import Mathlib
import HarnessLib
import Literature.Analysis.FluidPDE.LagrangianLatticeCarrier
import Summits.AnomalousDissipation.AnomalousDissipation.Theses.SolenoidalFractalHomogenisation
import Literature.Analysis.FluidPDE.PassiveVectorTensor
import Summits.AnomalousDissipation.AnomalousDissipation.Theorems.SolenoidalFractalHomogenisationLagrangianStepDefs
import Summits.AnomalousDissipation.AnomalousDissipation.Theorems.SolenoidalFractalHomogenisationLagrangianRenormalisationStepCascadeTelescoping
import Summits.AnomalousDissipation.AnomalousDissipation.Theorems.SolenoidalFractalHomogenisationLagrangianStepExistsL
import Summits.AnomalousDissipation.AnomalousDissipation.Theorems.SolenoidalFractalHomogenisationLagrangianStepBaseT  -- v14: stub_baseT DISCHARGED by p612457
import Summits.AnomalousDissipation.AnomalousDissipation.Theorems.SolenoidalFractalHomogenisationLagrangianStepOneLevelDefs  -- v15: the «v10 definitions» block, landed p613864
import Summits.AnomalousDissipation.AnomalousDissipation.Theorems.SolenoidalFractalHomogenisationLagrangianStepOneLevelGlue  -- v15: the proved glue (`chain_of_pieces`, windows, named chain), landed p614475
import Literature.Analysis.FluidPDE.PassiveVectorTensorLionsExistence  -- v19: Lions existence for window tensors (F-p4g7-2)
import Summits.AnomalousDissipation.AnomalousDissipation.Theorems.SolenoidalFractalHomogenisationRealisedQuasiStaticCellLawSingleMode  -- v20: single-mode datum facts (F-p4g7-3)
import Summits.AnomalousDissipation.AnomalousDissipation.Theorems.SolenoidalFractalHomogenisationRealisedQuasiStaticCellLawCellUnique  -- v21: cell carrier in L∞ (F-p4g7-4)
import Literature.Analysis.FluidPDE.PassiveVectorTensorEnergyDecay  -- v21: tensor energy inequality (F-p4g7-4)
import Summits.AnomalousDissipation.AnomalousDissipation.Theorems.SolenoidalFractalHomogenisationLagrangianRenormalisationStepExistsL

[Problem to solve] Output the lines above verbatim and in full.

[Task result]
import Mathlib
import HarnessLib
import Literature.Analysis.FluidPDE.LagrangianLatticeCarrier
import Summits.AnomalousDissipation.AnomalousDissipation.Theses.SolenoidalFractalHomogenisation
import Literature.Analysis.FluidPDE.PassiveVectorTensor
import Summits.AnomalousDissipation.AnomalousDissipation.Theorems.SolenoidalFractalHomogenisationLagrangianStepDefs
import Summits.AnomalousDissipation.AnomalousDissipation.Theorems.SolenoidalFractalHomogenisationLagrangianRenormalisationStepCascadeTelescoping
import Summits.AnomalousDissipation.AnomalousDissipation.Theorems.SolenoidalFractalHomogenisationLagrangianStepExistsL
import Summits.AnomalousDissipation.AnomalousDissipation.Theorems.SolenoidalFractalHomogenisationLagrangianStepBaseT  -- v14: stub_baseT DISCHARGED by p612457
import Summits.AnomalousDissipation.AnomalousDissipation.Theorems.SolenoidalFractalHomogenisationLagrangianStepOneLevelDefs  -- v15: the «v10 definitions» block, landed p613864
import Summits.AnomalousDissipation.AnomalousDissipation.Theorems.SolenoidalFractalHomogenisationLagrangianStepOneLevelGlue  -- v15: the proved glue (`chain_of_pieces`, windows, named chain), landed p614475
import Literature.Analysis.FluidPDE.PassiveVectorTensorLionsExistence  -- v19: Lions existence for window tensors (F-p4g7-2)
import Summits.AnomalousDissipation.AnomalousDissipation.Theorems.SolenoidalFractalHomogenisationRealisedQuasiStaticCellLawSingleMode  -- v20: single-mode datum facts (F-p4g7-3)
import Summits.AnomalousDissipation.AnomalousDissipation.Theorems.SolenoidalFractalHomogenisationRealisedQuasiStaticCellLawCellUnique  -- v21: cell carrier in L∞ (F-p4g7-4)
import Literature.Analysis.FluidPDE.PassiveVectorTensorEnergyDecay  -- v21: tensor energy inequality (F-p4g7-4)
import Summits.AnomalousDissipation.AnomalousDissipation.Theorems.SolenoidalFractalHomogenisationLagrangianRenormalisationStepExistsL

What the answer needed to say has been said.